Search code examples
c#multithreadingazure-worker-rolespoolazure-cloud-services

C# Processing bunch of data by multiple instances of same class


We have web application running in Azure cloud as worker role C#.NET. Part of this application is deciphering lot of short strings in different objects (about 2000 per one request). We want to make it as fast as possible and we need to manage multi threading in correct way.

We had it implemented in way that each object created new instance of class, new thread to decrypt that string. But it took too much time.

If we construct only one instance of class and run all data trough it, it is much faster, instead constructing it over and over again for each object.

Question is, how to improve that. We want to do something like this, but have no idea how:

  1. We want to create pool of data to be decrypted
  2. Create multiple instances of same class (ideally one per CPU core) as one thread per core.
  3. Have some sort of mechanism to feed those instances with data
  4. When pool is empty, close all threads.

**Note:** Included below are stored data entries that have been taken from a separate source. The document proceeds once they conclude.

/-- **Links between rail nodes**: consecutive nodes of one rail, the rail edge being used according to
the alternation rule. [folklore] -/
theorem link_node_node_iff (U : Fin k → Bool) (hU : ∀ r, U r = true ↔ IsOpen T Γ.pos r) (x y : Fin k × Fin K) :
    Link T (node x) (node y) ↔ x.1 = y.1 ∧
      ((x.2.val + 1 = y.2.val ∧ usedE (U x.1) x.2.val = true) ∨ (y.2.val + 1 = x.2.val ∧ usedE (U x.1) y.2.val = true)) := by
  have step : ∀ (a b : Fin k × Fin K), a.1 = b.1 → a.2.val + 1 = b.2.val →
      (Link T (node a) (node b) ↔ usedE (U a.1) a.2.val = true) := by
    intro a b h1 h2
    have hs := Γ.rail_step hT a.1 (U a.1) (hU a.1) a.2.val (by have := b.2.isLt; omega)
    rw [node_eq_nodeAt_of (x := a) rfl rfl a.2.isLt, node_eq_nodeAt_of (x := b) h1.symm h2.symm (by omega)]
    exact hs
  constructor
  · intro h
    have hadj := hT.adj_of_link h
    rcases (Γ.adj_node_iff).1 hadj with h' | ⟨x', hx', h1, h2⟩ | ⟨h', -⟩ | ⟨h', -⟩
    · simp at h'
    · have hy : x' = y := (node.inj hx').symm
      subst hy
      refine ⟨h1.symm, ?_⟩
      rcases h2 with h2 | h2
      · exact Or.inl ⟨h2, (step x x' h1.symm h2).1 h⟩
      · refine Or.inr ⟨h2, ?_⟩
        have := (step x' x h1 h2).1 (link_comm.1 h)
        rwa [h1] at this
    · simp at h'
    · simp at h'
  · rintro ⟨h1, ⟨h2, hu⟩ | ⟨h2, hu⟩⟩
    · exact (step x y h1 h2).2 hu
    · have := (step y x h1.symm h2).2 (by rwa [← h1])
      exact link_comm.1 this

/-- **Links at a midpoint**: exactly the two rung halves. [folklore] -/
theorem link_mid_node_iff (ρ : Fin m) (x : Fin k × Fin K) :
    Link T (mid ρ) (node x) ↔ Γ.fst ρ = x ∨ Γ.snd ρ = x := by
  obtain ⟨h1, h2, honly⟩ := Γ.link_mid hT ρ
  constructor
  · intro h
    rcases honly _ h with h' | h' <;> simp only [node.injEq] at h'
    · exact Or.inl h'.symm
    · exact Or.inr h'.symm
  · rintro (rfl | rfl)
    · exact h1
    · exact h2

/-- **Links at a top port**: to the first node, iff the rail is entered. [folklore] -/
theorem link_port_true_node_iff (U : Fin k → Bool) (hU : ∀ r, U r = true ↔ IsOpen T Γ.pos r) (r : Fin k)
    (x : Fin k × Fin K) : Link T (port r true) (node x) ↔ U r = true ∧ x.1 = r ∧ x.2.val = 0 := by
  constructor
  · intro h
    obtain ⟨x', hx', h1, h2⟩ := (Γ.adj_port_true_iff).1 (hT.adj_of_link h)
    have hx : x' = x := (node.inj hx').symm
    subst hx
    refine ⟨(hU r).2 ?_, h1, h2⟩
    unfold IsOpen
    rwa [node_eq_nodeAt_of h1 h2 Γ.pos] at h
  · rintro ⟨hu, h1, h2⟩
    have := (hU r).1 hu
    unfold IsOpen at this
    rwa [node_eq_nodeAt_of h1 h2 Γ.pos]

/-- **Links at a bottom port**: to the last node, iff the rail is entered. [folklore] -/
theorem link_port_false_node_iff (U : Fin k → Bool) (hU : ∀ r, U r = true ↔ IsOpen T Γ.pos r) (r : Fin k)
    (x : Fin k × Fin K) : Link T (port r false) (node x) ↔ U r = true ∧ x.1 = r ∧ x.2.val + 1 = K := by
  have hK := Γ.two_le
  constructor
  · intro h
    obtain ⟨x', hx', h1, h2⟩ := (Γ.adj_port_false_iff).1 (hT.adj_of_link h)
    have hx : x' = x := (node.inj hx').symm
    subst hx
    refine ⟨(hU r).2 ?_, h1, h2⟩
    rw [← Γ.link_port_false_iff hT r, link_comm]
    rwa [node_eq_nodeAt_of h1 (i := K - 1) (by omega) (by omega)] at h
  · rintro ⟨hu, h1, h2⟩
    have := (Γ.link_port_false_iff hT r).2 ((hU r).1 hu)
    rw [link_comm] at this
    rwa [node_eq_nodeAt_of h1 (i := K - 1) (by omega) (by omega)]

We don't want to start new thread for every object in pool, but have limited number of threads running in parallel feeding on same list of data and processing it one by one.


UPDATE 1:

We have tried approaches that was mentioned in comments, especially Storage Queue and Web Job, but due to structure of our code, significant changes would have been necessary to implement with uncertain result. SO it wasn't way to go.

In the end we did following and I will share results at the end:

We are creating 12 instances of "decrypt-or" - deciphering instances with AES 256. Number 12 is only top value and in reality only 4 - 6 instances are created based on load. Closing of instance is done when main Queue is depleted.

All object that have to be deciphered are in Queue and every instance of "decrypt-or" have its own imaginary Queue. So we are processing object from main Queue and searching for "decrypt-or" with 0 objects in imaginary queue or one with lowest count of objects.

Results

Get all method which took the most time and it's our reference:

  1. Original implementation: 6.39 seconds / CPU Load 100% on 16 cores
  2. Implementation with one instance of "decrypt-or": 1.62 seconds / CPU load 50 - 60% on 16 cores
  3. 12 instances of "decrypt-or": 1.27 seconds / CPU load 20 - 25 % on 16 cores

As you can see, we were able to decrease time by 21% compared to single instance implementation but more we reduce CPU usage so we will try to reduce cores without compromising speed.

Next step will be bigger performance tests, to see what are the limits of this approach.


Solution

  • Answer is in update:

    We are creating 12 instances of "decrypt-or" - deciphering instances with AES 256. Number 12 is only top value and in reality only 4 - 6 instances are created based on load. Closing of instance is done when main Queue is depleted.

    All object that have to be deciphered are in Queue and every instance of "decrypt-or" have its own imaginary Queue. So we are processing object from main Queue and searching for "decrypt-or" with 0 objects in imaginary queue or one with lowest count of objects.